~ Llewellyn Vaughan-Lee ~

 


"At this time of transition, as humanity deepens
its self-destructive
nightmare,
the light of the sacred is calling to us and we can still respond."

 


DARKNESS AND LIGHT

 

A few years ago I came out of a meditation with a sentence that disturbed and surprised me.  The words I was given were simple:  “Those who follow the light follow the light. Those who follow the darkness stay here.”  At that time the focus of my writing and teaching was on oneness:  I was exploring how the next step in our evolution will be to awaken to the consciousness of oneness—the consciousness that we are all part of one interconnected spiritual organism.  And here I was given a profound and almost paradoxical statement that said otherwise: that there would be a division between those who follow the light and those who follow the darkness.  I was left with a strange sense of unease.

Over the years since I have meditated on this saying, trying to understand its message.  Watching the outer world, listening within, and to the dreams and visions of others, I have come to believe that we have arrived at such a time of division, of separation between darkness and light.  Looking around at a world covered in materialism, wrapped in a profound forgetfulness of the sacred, there is little to indicate a world of light.

Instead the forces of darkness, with their global exploitation and greed, with their unprecedented ecological destruction and desecration, appear to have taken over the world.  Each time we have the potential to make a collective decision to help humanity and the environment, whether at the Copenhagen Climate Change Conference in 2009, or this year’s Rio’s Summit, we have put exploitation before real care for our planet’s well-being.  In fact at the Rio Summit the term “sustainability” mutated  into “sustained growth.” Looking solely toward material progress, humanity has forgotten its sacred role as guardian of the planet.

And yet there are also signs of a global spiritual awakening.  The principle of oneness, of being part of an interconnected living whole, is no longer a fringe idea.  There is a longing within many people in different parts of the world to return to the sacred, to live a connection to the divine within themselves and within life.  Many are dissatisfied with the values of materialism and the soulless civilization its fosters.  Individually and as groups people are aspiring to create a way of life based upon a relationship to what is sacred.  Often it seems that those who aspire to live by this awakening light and those who are drawn deeper and deeper into the addictions of materialism are living on different planets.

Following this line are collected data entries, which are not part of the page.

/-
Copyright (c) 2026. All rights reserved.
Released under Apache 2.0 license as described in the file LICENSE.
Authors: abc-iut cell, wave-2 seat abc-iut-L3-t10 (gen 3; proof-only; row «LD-REPAIR»: the kernel certificate O-LD-1
on abc-iut-L3-t11's v1 `LevelDictionary`).
-/
import Literature.AnabelianGeometry.SemiGraphs.TemperedLevelDictionary
import Literature.AnabelianGeometry.SemiGraphs.TemperedVerticialNamedFactsProofs
import HarnessLib

/-!
# [SemiAnbd] Thm 3.7 (iii): why the v1 level dictionary cannot be instantiated at orbit-graph levels (O-LD-1)

Mochizuki, *Semi-graphs of anabelioids*, Publ. RIMS **42** (2006) [MochizukiSemiAnbd2006], Thm 3.7 (iii) pp. 40–41,
Remark 2.2.1 p. 24; Thm 3.7 (i) p. 40 (the verticial homomorphisms `Π_v → π₁^temp(G)` are injective).

PROOF-ONLY kernel certificate of the cell's negative booking O-LD-1 (finding F-t10g3-1, seat abc-iut-L3-t10 gen 3;
ruling α5-1 of abc-iut-L3-lead): the fields `qAct_ιQ`, `ker_qAct_trivial`, `ιQ_injective` of abc-iut-L3-t11's v1
`LevelDictionary` (`TemperedLevelDictionary.lean`, untouched) make `π₁^temp(𝒢)` act FAITHFULLY on the system of
finite level GRAPHS `𝔾_j`:

* `LevelDictionary.eq_one_of_forall_levelAct`, `LevelDictionary.levelActs_injective`;
* `LevelDictionary.subsingleton_of_subsingleton_aut` — trivial `Aut 𝔾_j` for all `j` forces `π₁^temp(𝒢) = 1`;
* `LevelDictionary.subsingleton_Gv_of_subsingleton_aut`, `LevelDictionary.subsingleton_Gv_of_edgeless` — under the
  hypotheses of Thm 3.7 every `Π_v` injects into `π₁^temp(𝒢)` (`verticialInjective_holds`), so over an EDGELESS `𝒢`
  a v1 dictionary whose levels have at most one vertex each (the underlying graphs of connected coverings of a
  one-vertex `𝒢`) forces every `Π_v = 1`; with `Π_v = Aff(ℤ_p)` (the tree's witness `affWitness` of
  `Thm37Hypotheses`) no such dictionary exists.

Print uses the kernels of the actions on the finite étale Galois COVERINGS, which meet in `1` (Prop. 3.6 (iii));
the repaired interfaces are `CovLevelDictionary` / `GoodLevelDictionary` and
`stabBranchPair'_of_coveringDictionary(')`. Nothing here takes a side on [IUTchIII] Cor. 3.12.
-/

namespace Literature.AnabelianGeometry.SemiGraphs

/-- A semi-graph with at most one vertex and no edges has only the identity automorphism. [cite: MochizukiSemiAnbd2006, §1 p.11] -/
theorem SemiGraph.subsingleton_aut_of_subsingleton_of_isEmpty (G : SemiGraph)
    [Subsingleton G.Vertex] [IsEmpty G.Edge] : Subsingleton (CategoryTheory.Aut G) := by
  haveI : IsEmpty G.Branch := ⟨fun b => IsEmpty.false (G.edgeOf b)⟩
  refine ⟨fun σ τ => CategoryTheory.Iso.ext (SemiGraph.hom_ext _ _ ?_ ?_ ?_)⟩
  · exact funext fun _ => Subsingleton.elim _ _
  · exact funext fun e => (IsEmpty.false e).elim
  · exact funext fun b => (IsEmpty.false b).elim

namespace ProfiniteSemiGraph

open Topology

universe v u

variable {𝒢 : ProfiniteSemiGraph.{u}}

/-! ### The certificate O-LD-1 on the v1 dictionary -/

namespace LevelDictionary

variable {c : TemperedPiChart 𝒢} (X : LevelDictionary.{v} 𝒢 c)

/-- **O-LD-1, kernel certificate**: the fields `qAct_ιQ`, `ker_qAct_trivial`, `ιQ_injective` of a v1
`LevelDictionary` force every element of `π₁^temp(𝒢)` acting trivially on ALL the finite level graphs `𝔾_j` to
be trivial. [cite: MochizukiSemiAnbd2006, Rmk. 2.2.1 p.24] -/
theorem eq_one_of_forall_levelAct (g : c.G) (hg : ∀ j, X.levelAct j g = 1) : g = 1 := by
  apply X.ιQ_injective
  rw [map_one]
  exact X.ker_qAct_trivial _ fun j => by rw [MonoidHom.mem_ker, X.qAct_ιQ, hg]

/-- **O-LD-1**: a v1 `LevelDictionary` makes `π₁^temp(𝒢)` act FAITHFULLY on the system of finite level
graphs. [cite: MochizukiSemiAnbd2006, Rmk. 2.2.1 p.24] -/
theorem levelActs_injective : Function.Injective fun (g : c.G) (j : X.J) => X.levelAct j g := by
  intro g h hgh
  have h1 : g * h⁻¹ = 1 := X.eq_one_of_forall_levelAct _ fun j => by
    have hj := congrFun hgh j
    dsimp only at hj
    rw [map_mul, map_inv, hj, mul_inv_cancel]
  exact mul_inv_eq_one.mp h1

/-- **O-LD-1**: if all the level graphs of a v1 `LevelDictionary` have trivial automorphism groups, the
chart group `π₁^temp(𝒢)` is trivial. [cite: MochizukiSemiAnbd2006, Rmk. 2.2.1 p.24] -/
theorem subsingleton_of_subsingleton_aut (h : ∀ j, Subsingleton (CategoryTheory.Aut (X.level j))) :
    Subsingleton c.G :=
  ⟨fun _ _ => X.levelActs_injective (funext fun _ => Subsingleton.elim _ _)⟩

/-- **O-LD-1, under the hypotheses of Thm. 3.7**: then every vertex group `Π_v` is trivial too, since
`Π_v ↪ π₁^temp(𝒢)` through a verticial homomorphism (Thm. 3.7 (i), `verticialInjective_holds`).
[cite: MochizukiSemiAnbd2006, Thm 3.7(i) p.40] -/
theorem subsingleton_Gv_of_subsingleton_aut (h𝒢 : 𝒢.Thm37Hypotheses)
    (h : ∀ j, Subsingleton (CategoryTheory.Aut (X.level j))) (v : 𝒢.graph.Vertex) :
    Subsingleton (𝒢.Gv v) := by
  haveI := X.subsingleton_of_subsingleton_aut h
  obtain ⟨⟨_, φ, hφ, rfl⟩, hinj⟩ := verticialInjective_holds 𝒢 h𝒢 c v
  exact ⟨fun _ _ => hinj φ hφ (Subsingleton.elim _ _)⟩

/-- **O-LD-1, the edgeless case** (the cell's note N-t6g2-2): over an EDGELESS `𝒢` satisfying the hypotheses
of Thm. 3.7, a v1 `LevelDictionary` whose finite levels have at most one vertex each (e.g. the underlying
graphs of CONNECTED coverings of a one-vertex `𝒢`) forces every vertex group `Π_v` to be trivial — so no such
dictionary exists as soon as some `Π_v ≠ 1` (e.g. `Π_v = Aff(ℤ_p)`, the tree's witness of `Thm37Hypotheses`).
[cite: MochizukiSemiAnbd2006, Thm 3.7(iii) p.41] -/
theorem subsingleton_Gv_of_edgeless (h𝒢 : 𝒢.Thm37Hypotheses) [IsEmpty 𝒢.graph.Edge]
    (hV : ∀ j, Subsingleton (X.level j).Vertex) (v : 𝒢.graph.Vertex) : Subsingleton (𝒢.Gv v) := by
  haveI : ∀ j, IsEmpty (X.level j).Edge := fun j => ⟨fun e => IsEmpty.false ((X.levelProj j).edgeMap e)⟩
  exact X.subsingleton_Gv_of_subsingleton_aut h𝒢
    (fun j => (X.level j).subsingleton_aut_of_subsingleton_of_isEmpty) v

end LevelDictionary

end ProfiniteSemiGraph

end Literature.AnabelianGeometry.SemiGraphs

Some people are waiting, hoping that the prophecies of the Mayan Calendar mean that at the end of 2012 the awaited global transformation will take place.  Others see darker signs on the horizon, sensing that we are at a few minutes to midnight in a global ecological or economic collapse, an unprecedented “tipping point” whose effects we cannot predict.  We all have our hopes and fears, some shared and some secret.  But we cannot deny that primal changes are happening in the inner and outer worlds.  Is this a crisis or an opportunity, or both?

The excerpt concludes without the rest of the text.